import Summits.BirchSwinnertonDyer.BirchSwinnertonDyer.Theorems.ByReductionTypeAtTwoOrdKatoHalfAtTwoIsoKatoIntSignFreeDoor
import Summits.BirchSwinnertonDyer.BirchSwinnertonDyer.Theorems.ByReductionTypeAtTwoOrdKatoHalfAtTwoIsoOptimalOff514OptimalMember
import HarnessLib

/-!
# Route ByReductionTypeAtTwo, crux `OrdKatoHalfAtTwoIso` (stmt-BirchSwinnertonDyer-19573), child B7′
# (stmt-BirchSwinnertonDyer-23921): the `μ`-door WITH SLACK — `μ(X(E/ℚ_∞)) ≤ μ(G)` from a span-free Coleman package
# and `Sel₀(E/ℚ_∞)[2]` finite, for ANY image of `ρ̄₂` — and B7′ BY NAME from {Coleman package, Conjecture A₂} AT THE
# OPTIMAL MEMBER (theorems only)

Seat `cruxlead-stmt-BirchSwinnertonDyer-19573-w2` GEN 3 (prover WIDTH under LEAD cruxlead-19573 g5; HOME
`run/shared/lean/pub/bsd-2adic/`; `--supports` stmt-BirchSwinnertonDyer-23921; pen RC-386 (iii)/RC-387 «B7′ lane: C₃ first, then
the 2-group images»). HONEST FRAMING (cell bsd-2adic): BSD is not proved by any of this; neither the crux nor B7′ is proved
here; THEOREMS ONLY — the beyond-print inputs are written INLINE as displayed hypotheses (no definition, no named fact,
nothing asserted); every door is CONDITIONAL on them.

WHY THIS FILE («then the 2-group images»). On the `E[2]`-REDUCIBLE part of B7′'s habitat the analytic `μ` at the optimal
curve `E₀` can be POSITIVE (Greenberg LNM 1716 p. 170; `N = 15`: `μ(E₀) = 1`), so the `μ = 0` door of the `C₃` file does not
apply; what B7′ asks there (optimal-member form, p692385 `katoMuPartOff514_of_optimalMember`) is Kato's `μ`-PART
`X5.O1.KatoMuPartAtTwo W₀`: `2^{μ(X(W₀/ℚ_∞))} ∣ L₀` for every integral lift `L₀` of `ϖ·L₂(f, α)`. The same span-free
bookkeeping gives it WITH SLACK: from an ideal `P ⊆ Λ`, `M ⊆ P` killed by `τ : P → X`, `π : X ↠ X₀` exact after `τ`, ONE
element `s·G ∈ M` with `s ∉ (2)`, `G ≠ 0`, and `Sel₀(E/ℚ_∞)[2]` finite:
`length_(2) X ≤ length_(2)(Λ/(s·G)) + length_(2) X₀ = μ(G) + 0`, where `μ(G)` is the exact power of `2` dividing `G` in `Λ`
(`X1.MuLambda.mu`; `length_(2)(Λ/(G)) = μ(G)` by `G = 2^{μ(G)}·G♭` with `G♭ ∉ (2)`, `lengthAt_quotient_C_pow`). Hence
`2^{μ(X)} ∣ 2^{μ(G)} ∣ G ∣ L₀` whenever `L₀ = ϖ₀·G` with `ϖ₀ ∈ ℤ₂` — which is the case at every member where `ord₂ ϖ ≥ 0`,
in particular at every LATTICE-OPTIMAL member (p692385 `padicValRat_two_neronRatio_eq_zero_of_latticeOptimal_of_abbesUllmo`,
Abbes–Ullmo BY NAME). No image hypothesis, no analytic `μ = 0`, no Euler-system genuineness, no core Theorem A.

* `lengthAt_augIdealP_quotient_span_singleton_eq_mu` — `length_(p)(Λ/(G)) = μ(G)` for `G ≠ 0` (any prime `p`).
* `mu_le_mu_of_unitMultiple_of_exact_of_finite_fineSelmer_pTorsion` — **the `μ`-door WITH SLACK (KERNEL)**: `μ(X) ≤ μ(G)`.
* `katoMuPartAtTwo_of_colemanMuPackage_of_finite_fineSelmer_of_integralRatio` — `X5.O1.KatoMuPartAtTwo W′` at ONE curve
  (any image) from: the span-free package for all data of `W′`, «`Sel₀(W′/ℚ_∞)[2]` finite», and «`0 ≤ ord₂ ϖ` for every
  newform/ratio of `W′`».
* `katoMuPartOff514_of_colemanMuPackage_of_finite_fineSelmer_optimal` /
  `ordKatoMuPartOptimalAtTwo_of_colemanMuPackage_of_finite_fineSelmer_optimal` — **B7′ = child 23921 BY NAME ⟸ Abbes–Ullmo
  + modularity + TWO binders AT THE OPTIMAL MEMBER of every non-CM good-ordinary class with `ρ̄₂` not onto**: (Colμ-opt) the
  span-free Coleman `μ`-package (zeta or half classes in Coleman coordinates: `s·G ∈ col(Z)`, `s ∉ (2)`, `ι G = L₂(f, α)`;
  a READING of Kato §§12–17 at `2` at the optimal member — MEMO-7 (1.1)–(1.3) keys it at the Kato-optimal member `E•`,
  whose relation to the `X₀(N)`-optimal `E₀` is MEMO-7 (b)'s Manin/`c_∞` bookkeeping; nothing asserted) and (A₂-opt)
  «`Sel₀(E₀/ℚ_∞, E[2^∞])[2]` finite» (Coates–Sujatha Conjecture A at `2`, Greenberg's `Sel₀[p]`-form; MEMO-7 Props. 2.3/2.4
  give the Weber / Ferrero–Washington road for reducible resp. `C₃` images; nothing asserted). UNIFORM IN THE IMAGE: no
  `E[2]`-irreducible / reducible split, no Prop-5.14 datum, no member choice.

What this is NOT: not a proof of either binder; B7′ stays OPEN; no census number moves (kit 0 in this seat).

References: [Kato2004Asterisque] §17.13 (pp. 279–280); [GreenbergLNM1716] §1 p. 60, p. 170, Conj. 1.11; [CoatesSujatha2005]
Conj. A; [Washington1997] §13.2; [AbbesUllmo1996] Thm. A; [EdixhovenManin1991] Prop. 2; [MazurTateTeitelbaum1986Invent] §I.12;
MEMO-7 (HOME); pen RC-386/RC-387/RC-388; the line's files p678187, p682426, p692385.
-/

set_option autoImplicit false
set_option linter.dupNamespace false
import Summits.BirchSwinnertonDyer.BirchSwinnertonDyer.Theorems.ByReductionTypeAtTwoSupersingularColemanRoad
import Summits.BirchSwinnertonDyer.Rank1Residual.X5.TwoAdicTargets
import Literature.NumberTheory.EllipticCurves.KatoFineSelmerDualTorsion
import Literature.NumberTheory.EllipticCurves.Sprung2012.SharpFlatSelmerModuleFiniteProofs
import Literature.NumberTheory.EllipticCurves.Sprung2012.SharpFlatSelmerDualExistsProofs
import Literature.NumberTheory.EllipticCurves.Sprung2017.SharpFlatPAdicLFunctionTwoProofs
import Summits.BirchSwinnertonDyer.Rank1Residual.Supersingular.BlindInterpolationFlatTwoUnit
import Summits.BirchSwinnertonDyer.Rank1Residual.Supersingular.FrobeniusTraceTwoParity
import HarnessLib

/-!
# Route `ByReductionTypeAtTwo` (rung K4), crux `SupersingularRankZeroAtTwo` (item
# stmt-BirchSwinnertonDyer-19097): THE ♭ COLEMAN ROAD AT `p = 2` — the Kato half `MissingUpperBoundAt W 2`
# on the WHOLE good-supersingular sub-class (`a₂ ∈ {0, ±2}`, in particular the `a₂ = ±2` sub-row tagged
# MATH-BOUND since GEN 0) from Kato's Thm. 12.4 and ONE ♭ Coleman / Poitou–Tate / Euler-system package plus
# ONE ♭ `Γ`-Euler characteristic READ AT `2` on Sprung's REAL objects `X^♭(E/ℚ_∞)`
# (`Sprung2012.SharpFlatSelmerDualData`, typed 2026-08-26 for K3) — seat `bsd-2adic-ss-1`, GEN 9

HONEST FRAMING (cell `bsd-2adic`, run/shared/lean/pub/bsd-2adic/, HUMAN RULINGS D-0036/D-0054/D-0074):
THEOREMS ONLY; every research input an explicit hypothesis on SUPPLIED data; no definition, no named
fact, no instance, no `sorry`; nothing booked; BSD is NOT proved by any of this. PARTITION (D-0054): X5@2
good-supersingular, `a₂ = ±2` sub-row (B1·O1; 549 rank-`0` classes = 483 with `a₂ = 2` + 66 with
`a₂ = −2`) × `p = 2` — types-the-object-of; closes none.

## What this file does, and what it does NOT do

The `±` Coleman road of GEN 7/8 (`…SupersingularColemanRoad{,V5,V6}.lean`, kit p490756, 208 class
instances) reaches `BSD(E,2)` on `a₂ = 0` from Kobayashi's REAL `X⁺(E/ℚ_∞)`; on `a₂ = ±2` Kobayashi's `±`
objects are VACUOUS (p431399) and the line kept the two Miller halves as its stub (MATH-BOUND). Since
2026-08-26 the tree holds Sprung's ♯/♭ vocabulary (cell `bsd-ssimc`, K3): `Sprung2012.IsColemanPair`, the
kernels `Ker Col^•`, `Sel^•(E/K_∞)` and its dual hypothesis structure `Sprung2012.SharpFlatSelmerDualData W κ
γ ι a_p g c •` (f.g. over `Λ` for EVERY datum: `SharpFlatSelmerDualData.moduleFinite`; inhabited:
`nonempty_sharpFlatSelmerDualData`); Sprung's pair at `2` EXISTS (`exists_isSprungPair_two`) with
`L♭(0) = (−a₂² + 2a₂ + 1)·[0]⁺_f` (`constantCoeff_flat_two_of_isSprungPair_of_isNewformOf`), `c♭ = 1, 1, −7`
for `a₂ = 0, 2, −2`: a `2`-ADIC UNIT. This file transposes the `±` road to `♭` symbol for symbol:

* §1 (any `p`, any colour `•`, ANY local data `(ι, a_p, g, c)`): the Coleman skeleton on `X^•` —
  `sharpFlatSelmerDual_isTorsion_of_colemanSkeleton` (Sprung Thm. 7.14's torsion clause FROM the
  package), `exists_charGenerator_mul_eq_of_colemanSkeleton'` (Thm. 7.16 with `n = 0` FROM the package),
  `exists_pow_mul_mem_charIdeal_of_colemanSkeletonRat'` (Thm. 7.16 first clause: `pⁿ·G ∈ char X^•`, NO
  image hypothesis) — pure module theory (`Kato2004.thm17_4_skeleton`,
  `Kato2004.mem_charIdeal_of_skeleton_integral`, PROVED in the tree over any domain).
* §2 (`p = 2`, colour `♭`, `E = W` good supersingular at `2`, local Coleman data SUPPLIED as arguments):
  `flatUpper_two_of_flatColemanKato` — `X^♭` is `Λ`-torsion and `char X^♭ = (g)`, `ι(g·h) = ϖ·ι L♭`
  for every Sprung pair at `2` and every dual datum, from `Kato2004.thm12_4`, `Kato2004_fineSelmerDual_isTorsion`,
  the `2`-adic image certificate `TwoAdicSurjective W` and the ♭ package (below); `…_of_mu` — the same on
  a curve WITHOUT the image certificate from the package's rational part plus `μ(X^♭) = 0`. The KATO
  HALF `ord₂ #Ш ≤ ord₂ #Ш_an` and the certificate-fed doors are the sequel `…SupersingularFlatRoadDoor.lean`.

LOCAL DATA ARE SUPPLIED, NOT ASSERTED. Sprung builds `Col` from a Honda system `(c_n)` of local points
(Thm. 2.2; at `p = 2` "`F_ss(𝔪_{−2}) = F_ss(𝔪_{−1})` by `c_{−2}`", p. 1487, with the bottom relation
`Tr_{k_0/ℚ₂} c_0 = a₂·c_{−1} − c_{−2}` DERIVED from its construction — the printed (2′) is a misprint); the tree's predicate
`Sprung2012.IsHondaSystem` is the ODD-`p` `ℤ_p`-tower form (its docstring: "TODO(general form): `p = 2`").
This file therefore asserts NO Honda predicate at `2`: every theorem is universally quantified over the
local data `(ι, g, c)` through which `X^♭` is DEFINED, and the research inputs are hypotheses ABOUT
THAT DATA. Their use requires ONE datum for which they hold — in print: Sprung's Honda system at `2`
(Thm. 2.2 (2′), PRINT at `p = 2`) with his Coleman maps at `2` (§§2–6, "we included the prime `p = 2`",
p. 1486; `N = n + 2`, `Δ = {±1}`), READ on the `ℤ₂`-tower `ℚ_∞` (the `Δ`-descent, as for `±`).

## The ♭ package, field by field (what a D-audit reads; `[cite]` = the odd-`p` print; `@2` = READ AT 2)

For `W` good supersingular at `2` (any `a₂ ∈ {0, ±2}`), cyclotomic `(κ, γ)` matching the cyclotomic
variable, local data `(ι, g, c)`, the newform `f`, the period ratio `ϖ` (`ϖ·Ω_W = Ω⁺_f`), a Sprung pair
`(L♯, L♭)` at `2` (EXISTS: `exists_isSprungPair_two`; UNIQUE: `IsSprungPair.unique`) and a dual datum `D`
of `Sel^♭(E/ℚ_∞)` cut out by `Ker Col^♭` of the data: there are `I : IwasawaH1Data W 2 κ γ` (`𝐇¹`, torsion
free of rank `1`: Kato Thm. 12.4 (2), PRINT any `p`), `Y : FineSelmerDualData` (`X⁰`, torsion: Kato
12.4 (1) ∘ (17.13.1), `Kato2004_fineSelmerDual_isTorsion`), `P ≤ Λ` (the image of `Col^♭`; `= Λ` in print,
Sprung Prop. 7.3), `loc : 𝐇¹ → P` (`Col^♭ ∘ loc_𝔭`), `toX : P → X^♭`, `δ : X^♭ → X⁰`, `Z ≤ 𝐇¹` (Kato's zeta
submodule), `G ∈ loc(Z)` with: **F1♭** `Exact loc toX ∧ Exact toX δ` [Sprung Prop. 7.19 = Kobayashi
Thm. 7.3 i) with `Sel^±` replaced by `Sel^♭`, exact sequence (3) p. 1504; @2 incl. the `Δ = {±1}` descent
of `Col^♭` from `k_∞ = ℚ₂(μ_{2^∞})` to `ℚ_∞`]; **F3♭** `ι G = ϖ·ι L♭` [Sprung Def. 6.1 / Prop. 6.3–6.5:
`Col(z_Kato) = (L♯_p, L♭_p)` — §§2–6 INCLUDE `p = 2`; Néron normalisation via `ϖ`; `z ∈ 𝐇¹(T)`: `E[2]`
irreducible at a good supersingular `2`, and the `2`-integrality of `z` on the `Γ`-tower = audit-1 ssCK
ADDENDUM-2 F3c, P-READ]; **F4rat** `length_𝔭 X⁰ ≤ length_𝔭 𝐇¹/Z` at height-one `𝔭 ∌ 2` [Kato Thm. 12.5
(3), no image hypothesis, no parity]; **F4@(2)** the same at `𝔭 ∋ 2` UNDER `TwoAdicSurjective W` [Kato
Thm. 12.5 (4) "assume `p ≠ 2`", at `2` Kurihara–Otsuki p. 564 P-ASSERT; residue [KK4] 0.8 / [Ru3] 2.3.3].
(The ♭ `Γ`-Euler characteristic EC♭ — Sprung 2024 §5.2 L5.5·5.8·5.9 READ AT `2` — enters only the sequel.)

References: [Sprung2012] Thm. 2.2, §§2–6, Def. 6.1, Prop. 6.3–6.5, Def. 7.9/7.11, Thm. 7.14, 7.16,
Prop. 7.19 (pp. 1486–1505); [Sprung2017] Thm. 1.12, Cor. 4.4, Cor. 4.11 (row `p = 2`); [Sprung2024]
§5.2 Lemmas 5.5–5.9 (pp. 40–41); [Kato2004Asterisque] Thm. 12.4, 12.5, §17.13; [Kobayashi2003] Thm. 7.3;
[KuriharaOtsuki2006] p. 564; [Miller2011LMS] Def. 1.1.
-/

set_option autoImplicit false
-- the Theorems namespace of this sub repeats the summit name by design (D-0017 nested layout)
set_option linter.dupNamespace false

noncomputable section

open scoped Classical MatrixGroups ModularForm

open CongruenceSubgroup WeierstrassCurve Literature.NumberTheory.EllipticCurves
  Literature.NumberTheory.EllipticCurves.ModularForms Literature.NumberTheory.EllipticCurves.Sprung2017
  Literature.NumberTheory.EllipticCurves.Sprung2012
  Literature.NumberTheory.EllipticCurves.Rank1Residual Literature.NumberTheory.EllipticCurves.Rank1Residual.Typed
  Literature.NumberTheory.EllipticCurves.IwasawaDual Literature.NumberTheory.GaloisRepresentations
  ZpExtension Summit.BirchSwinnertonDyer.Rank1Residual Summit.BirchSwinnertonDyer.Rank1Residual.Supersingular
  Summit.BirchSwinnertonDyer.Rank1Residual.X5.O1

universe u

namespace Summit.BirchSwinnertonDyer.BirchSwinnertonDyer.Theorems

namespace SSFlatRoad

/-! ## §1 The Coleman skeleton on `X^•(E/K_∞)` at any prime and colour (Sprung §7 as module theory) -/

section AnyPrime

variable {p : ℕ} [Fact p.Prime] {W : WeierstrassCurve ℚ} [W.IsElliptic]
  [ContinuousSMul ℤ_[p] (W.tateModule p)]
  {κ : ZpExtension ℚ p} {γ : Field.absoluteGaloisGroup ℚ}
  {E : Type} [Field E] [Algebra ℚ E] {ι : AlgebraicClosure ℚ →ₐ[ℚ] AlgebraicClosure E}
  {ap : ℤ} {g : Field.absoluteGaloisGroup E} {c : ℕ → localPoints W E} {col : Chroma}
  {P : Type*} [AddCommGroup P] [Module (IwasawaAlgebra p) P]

######

- _EXERCISE_:
Find how many lines in the listing above contain the word "where", then state that number by itself.

- _OUTPUT OF THE TASK_:
2